Output all of the material once more, so that every line matches the original exactly.

____ Material to process

import Mathlib.Analysis.SpecialFunctions.Pow.Real
import Mathlib.Algebra.Order.Chebyshev
import HarnessLib

/-!
# `NoHeavyLowerTail` (stmt-CriticalPhenomena-4575) — real-variable core of the FAN THEOREM `E ≤ 1`
# (`(P(ouv) − P(ou)P(ov))² ≤ P(ou)·P(ov)·P(uv ∧ o↮u)` on every apex-over-path graph)

Support file (prover prim-ineq-gen-8 gen 57; `--supports stmt-CriticalPhenomena-4575`; memo
run/shared/lean/prim/prim-ineq-gen-8/FINDING-gen57-EROUTE.md §0(7), §2).  No definitions, no named facts, no sorries.

The fan `o ∗ P_n` (path `x_1 … x_n` with edge weights `w_j`, apex `o` joined to `x_k` with weight `h_k = 1 − q_k`, ports `u = x_1`, `v = x_n`) is the
family on which the three-point member `a = 2` of the lineage ((PV) diagonal, `κ² ≤ 2·P·m`) is asymptotically sharp in the `a*`-parametrisation
(gen 55).  Gen 57's exact two-cluster formula specialises on fans to (memo §2, verified in exact arithmetic against brute force)
`m = W·Q`, `π = Σ_k h_k γ_k`, `p = Σ_k h_k γ′_k`, `κ = W·Q·Σ_k h_k Γ_k = W·Q·Σ_k h_k Γ′_k`
with `W = Π_j w_j`, `Q = Π_k q_k`, `γ_k = Π_{i>k} q_i · Π_{j≥k} w_j`, `γ′_k = Π_{i<k} q_i · Π_{j<k} w_j` (so `γ_k γ′_k = W·Q/q_k ≥ W·Q`) and
`Γ_k, Γ′_k ∈ [0,1]` (probabilities that the open run to the right/left of `x_k` carries no other apex edge).  The theorem `κ² ≤ pπ·m` (`E ≤ 1`,
stronger than (★★₂) on fans) is then the following elementary inequality, by Cauchy–Schwarz:
`(Σ h_kγ_k)(Σ h_kγ′_k) ≥ (Σ h_k √(γ_kγ′_k))² ≥ M·(Σ h_k)² ≥ M·(Σ h_kΓ_k)(Σ h_kΓ′_k)` whenever `γ_kγ′_k ≥ M ≥ 0`.
* **`fan_core`** — that inequality for arbitrary finite index types. [this work]
-/

namespace Summit.CriticalPhenomena.PercolationContinuityZ3.Theorems

namespace APL

open Finset Real

variable {ι : Type*} [Fintype ι]

/-- **Real-variable core of the fan theorem.**  If `h, γ, γ′ ≥ 0`, `0 ≤ Γ, Γ′ ≤ 1` and `γ_k·γ′_k ≥ M ≥ 0` for every `k`, then
`M · (Σ_k h_kΓ_k) · (Σ_k h_kΓ′_k) ≤ (Σ_k h_kγ_k) · (Σ_k h_kγ′_k)`.  (On the fan with `M = W·Q = m`: `m·(κ/m)² ≤ pπ`, i.e. `κ² ≤ pπ·m`.) [this work] -/
theorem fan_core (M : ℝ) (h γ γ' Γ Γ' : ι → ℝ) (hM : 0 ≤ M) (hh : ∀ k, 0 ≤ h k)
    (hγ : ∀ k, 0 ≤ γ k) (hγ' : ∀ k, 0 ≤ γ' k) (hΓ0 : ∀ k, 0 ≤ Γ k) (hΓ1 : ∀ k, Γ k ≤ 1) (hΓ'0 : ∀ k, 0 ≤ Γ' k) (hΓ'1 : ∀ k, Γ' k ≤ 1)
    (hprod : ∀ k, M ≤ γ k * γ' k) :
    M * (∑ k, h k * Γ k) * (∑ k, h k * Γ' k) ≤ (∑ k, h k * γ k) * (∑ k, h k * γ' k) := by
  -- Step 1: `(Σ hΓ)(Σ hΓ') ≤ (Σ h)²`
  have hS0 : 0 ≤ ∑ k, h k := sum_nonneg fun k _ => hh k
  have hA : ∑ k, h k * Γ k ≤ ∑ k, h k := sum_le_sum fun k _ => by nlinarith [hh k, hΓ1 k]
  have hB : ∑ k, h k * Γ' k ≤ ∑ k, h k := sum_le_sum fun k _ => by nlinarith [hh k, hΓ'1 k]
  have hA0 : 0 ≤ ∑ k, h k * Γ k := sum_nonneg fun k _ => mul_nonneg (hh k) (hΓ0 k)
  have hB0 : 0 ≤ ∑ k, h k * Γ' k := sum_nonneg fun k _ => mul_nonneg (hh k) (hΓ'0 k)
  have h1 : M * (∑ k, h k * Γ k) * (∑ k, h k * Γ' k) ≤ M * (∑ k, h k) ^ 2 := by
    have := mul_le_mul hA hB hB0 hS0
    nlinarith [this]
  -- Step 2: `M (Σ h)² ≤ (Σ h √(γγ'))²`
  have h2 : M * (∑ k, h k) ^ 2 ≤ (∑ k, h k * Real.sqrt (γ k * γ' k)) ^ 2 := by
    have hle : Real.sqrt M * ∑ k, h k ≤ ∑ k, h k * Real.sqrt (γ k * γ' k) := by
      rw [mul_sum]
      refine sum_le_sum fun k _ => ?_
      rw [mul_comm]
      exact mul_le_mul_of_nonneg_left (Real.sqrt_le_sqrt (hprod k)) (hh k)
    have hl0 : 0 ≤ Real.sqrt M * ∑ k, h k := mul_nonneg (Real.sqrt_nonneg _) hS0
    calc M * (∑ k, h k) ^ 2 = (Real.sqrt M * ∑ k, h k) ^ 2 := by
          rw [mul_pow, Real.sq_sqrt hM]
      _ ≤ (∑ k, h k * Real.sqrt (γ k * γ' k)) ^ 2 := pow_le_pow_left₀ hl0 hle 2
  -- Step 3: Cauchy–Schwarz `(Σ h√(γγ'))² ≤ (Σ hγ)(Σ hγ')`
  have h3 : (∑ k, h k * Real.sqrt (γ k * γ' k)) ^ 2 ≤ (∑ k, h k * γ k) * (∑ k, h k * γ' k) := by
    have hcs := sum_mul_sq_le_sq_mul_sq (univ : Finset ι) (fun k => Real.sqrt (h k * γ k)) (fun k => Real.sqrt (h k * γ' k))
    have e1 : ∀ k, Real.sqrt (h k * γ k) * Real.sqrt (h k * γ' k) = h k * Real.sqrt (γ k * γ' k) := by
      intro k
      rw [← Real.sqrt_mul (mul_nonneg (hh k) (hγ k)), show h k * γ k * (h k * γ' k) = (h k) ^ 2 * (γ k * γ' k) by ring,
        Real.sqrt_mul (sq_nonneg _), Real.sqrt_sq (hh k)]
    have e2 : ∀ k, Real.sqrt (h k * γ k) ^ 2 = h k * γ k := fun k => Real.sq_sqrt (mul_nonneg (hh k) (hγ k))
    have e3 : ∀ k, Real.sqrt (h k * γ' k) ^ 2 = h k * γ' k := fun k => Real.sq_sqrt (mul_nonneg (hh k) (hγ' k))
    simp only [e1, e2, e3] at hcs
    exact hcs
  exact h1.trans (h2.trans h3)

end APL

end Summit.CriticalPhenomena.PercolationContinuityZ3.Theorems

________

• _Written answer_:
import Mathlib.Analysis.SpecialFunctions.Pow.Real
import Mathlib.Algebra.Order.Chebyshev
import HarnessLib

/-!
# `NoHeavyLowerTail` (stmt-CriticalPhenomena-4575) — real-variable core of the FAN THEOREM `E ≤ 1`
# (`(P(ouv) − P(ou)P(ov))² ≤ P(ou)·P(ov)·P(uv ∧ o↮u)` on every apex-over-path graph)

Support file (prover prim-ineq-gen-8 gen 57; `--supports stmt-CriticalPhenomena-4575`; memo
run/shared/lean/prim/prim-ineq-gen-8/FINDING-gen57-EROUTE.md §0(7), §2).  No definitions, no named facts, no sorries.

The fan `o ∗ P_n` (path `x_1 … x_n` with edge weights `w_j`, apex `o` joined to `x_k` with weight `h_k = 1 − q_k`, ports `u = x_1`, `v = x_n`) is the
family on which the three-point member `a = 2` of the lineage ((PV) diagonal, `κ² ≤ 2·P·m`) is asymptotically sharp in the `a*`-parametrisation
(gen 55).  Gen 57's exact two-cluster formula specialises on fans to (memo §2, verified in exact arithmetic against brute force)
`m = W·Q`, `π = Σ_k h_k γ_k`, `p = Σ_k h_k γ′_k`, `κ = W·Q·Σ_k h_k Γ_k = W·Q·Σ_k h_k Γ′_k`
with `W = Π_j w_j`, `Q = Π_k q_k`, `γ_k = Π_{i>k} q_i · Π_{j≥k} w_j`, `γ′_k = Π_{i<k} q_i · Π_{j<k} w_j` (so `γ_k γ′_k = W·Q/q_k ≥ W·Q`) and
`Γ_k, Γ′_k ∈ [0,1]` (probabilities that the open run to the right/left of `x_k` carries no other apex edge).  The theorem `κ² ≤ pπ·m` (`E ≤ 1`,
stronger than (★★₂) on fans) is then the following elementary inequality, by Cauchy–Schwarz:
`(Σ h_kγ_k)(Σ h_kγ′_k) ≥ (Σ h_k √(γ_kγ′_k))² ≥ M·(Σ h_k)² ≥ M·(Σ h_kΓ_k)(Σ h_kΓ′_k)` whenever `γ_kγ′_k ≥ M ≥ 0`.
* **`fan_core`** — that inequality for arbitrary finite index types. [this work]
-/

namespace Summit.CriticalPhenomena.PercolationContinuityZ3.Theorems

namespace APL

open Finset Real

variable {ι : Type*} [Fintype ι]

/-- **Real-variable core of the fan theorem.**  If `h, γ, γ′ ≥ 0`, `0 ≤ Γ, Γ′ ≤ 1` and `γ_k·γ′_k ≥ M ≥ 0` for every `k`, then
`M · (Σ_k h_kΓ_k) · (Σ_k h_kΓ′_k) ≤ (Σ_k h_kγ_k) · (Σ_k h_kγ′_k)`.  (On the fan with `M = W·Q = m`: `m·(κ/m)² ≤ pπ`, i.e. `κ² ≤ pπ·m`.) [this work] -/
theorem fan_core (M : ℝ) (h γ γ' Γ Γ' : ι → ℝ) (hM : 0 ≤ M) (hh : ∀ k, 0 ≤ h k)
    (hγ : ∀ k, 0 ≤ γ k) (hγ' : ∀ k, 0 ≤ γ' k) (hΓ0 : ∀ k, 0 ≤ Γ k) (hΓ1 : ∀ k, Γ k ≤ 1) (hΓ'0 : ∀ k, 0 ≤ Γ' k) (hΓ'1 : ∀ k, Γ' k ≤ 1)
    (hprod : ∀ k, M ≤ γ k * γ' k) :
    M * (∑ k, h k * Γ k) * (∑ k, h k * Γ' k) ≤ (∑ k, h k * γ k) * (∑ k, h k * γ' k) := by
  -- Step 1: `(Σ hΓ)(Σ hΓ') ≤ (Σ h)²`
  have hS0 : 0 ≤ ∑ k, h k := sum_nonneg fun k _ => hh k
  have hA : ∑ k, h k * Γ k ≤ ∑ k, h k := sum_le_sum fun k _ => by nlinarith [hh k, hΓ1 k]
  have hB : ∑ k, h k * Γ' k ≤ ∑ k, h k := sum_le_sum fun k _ => by nlinarith [hh k, hΓ'1 k]
  have hA0 : 0 ≤ ∑ k, h k * Γ k := sum_nonneg fun k _ => mul_nonneg (hh k) (hΓ0 k)
  have hB0 : 0 ≤ ∑ k, h k * Γ' k := sum_nonneg fun k _ => mul_nonneg (hh k) (hΓ'0 k)
  have h1 : M * (∑ k, h k * Γ k) * (∑ k, h k * Γ' k) ≤ M * (∑ k, h k) ^ 2 := by
    have := mul_le_mul hA hB hB0 hS0
    nlinarith [this]
  -- Step 2: `M (Σ h)² ≤ (Σ h √(γγ'))²`
  have h2 : M * (∑ k, h k) ^ 2 ≤ (∑ k, h k * Real.sqrt (γ k * γ' k)) ^ 2 := by
    have hle : Real.sqrt M * ∑ k, h k ≤ ∑ k, h k * Real.sqrt (γ k * γ' k) := by
      rw [mul_sum]
      refine sum_le_sum fun k _ => ?_
      rw [mul_comm]
      exact mul_le_mul_of_nonneg_left (Real.sqrt_le_sqrt (hprod k)) (hh k)
    have hl0 : 0 ≤ Real.sqrt M * ∑ k, h k := mul_nonneg (Real.sqrt_nonneg _) hS0
    calc M * (∑ k, h k) ^ 2 = (Real.sqrt M * ∑ k, h k) ^ 2 := by
          rw [mul_pow, Real.sq_sqrt hM]
      _ ≤ (∑ k, h k * Real.sqrt (γ k * γ' k)) ^ 2 := pow_le_pow_left₀ hl0 hle 2
  -- Step 3: Cauchy–Schwarz `(Σ h√(γγ'))² ≤ (Σ hγ)(Σ hγ')`
  have h3 : (∑ k, h k * Real.sqrt (γ k * γ' k)) ^ 2 ≤ (∑ k, h k * γ k) * (∑ k, h k * γ' k) := by
    have hcs := sum_mul_sq_le_sq_mul_sq (univ : Finset ι) (fun k => Real.sqrt (h k * γ k)) (fun k => Real.sqrt (h k * γ' k))
    have e1 : ∀ k, Real.sqrt (h k * γ k) * Real.sqrt (h k * γ' k) = h k * Real.sqrt (γ k * γ' k) := by
      intro k
      rw [← Real.sqrt_mul (mul_nonneg (hh k) (hγ k)), show h k * γ k * (h k * γ' k) = (h k) ^ 2 * (γ k * γ' k) by ring,
        Real.sqrt_mul (sq_nonneg _), Real.sqrt_sq (hh k)]
    have e2 : ∀ k, Real.sqrt (h k * γ k) ^ 2 = h k * γ k := fun k => Real.sq_sqrt (mul_nonneg (hh k) (hγ k))
    have e3 : ∀ k, Real.sqrt (h k * γ' k) ^ 2 = h k * γ' k := fun k => Real.sq_sqrt (mul_nonneg (hh k) (hγ' k))
    simp only [e1, e2, e3] at hcs
    exact hcs
  exact h1.trans (h2.trans h3)

end APL

end Summit.CriticalPhenomena.PercolationContinuityZ3.Theorems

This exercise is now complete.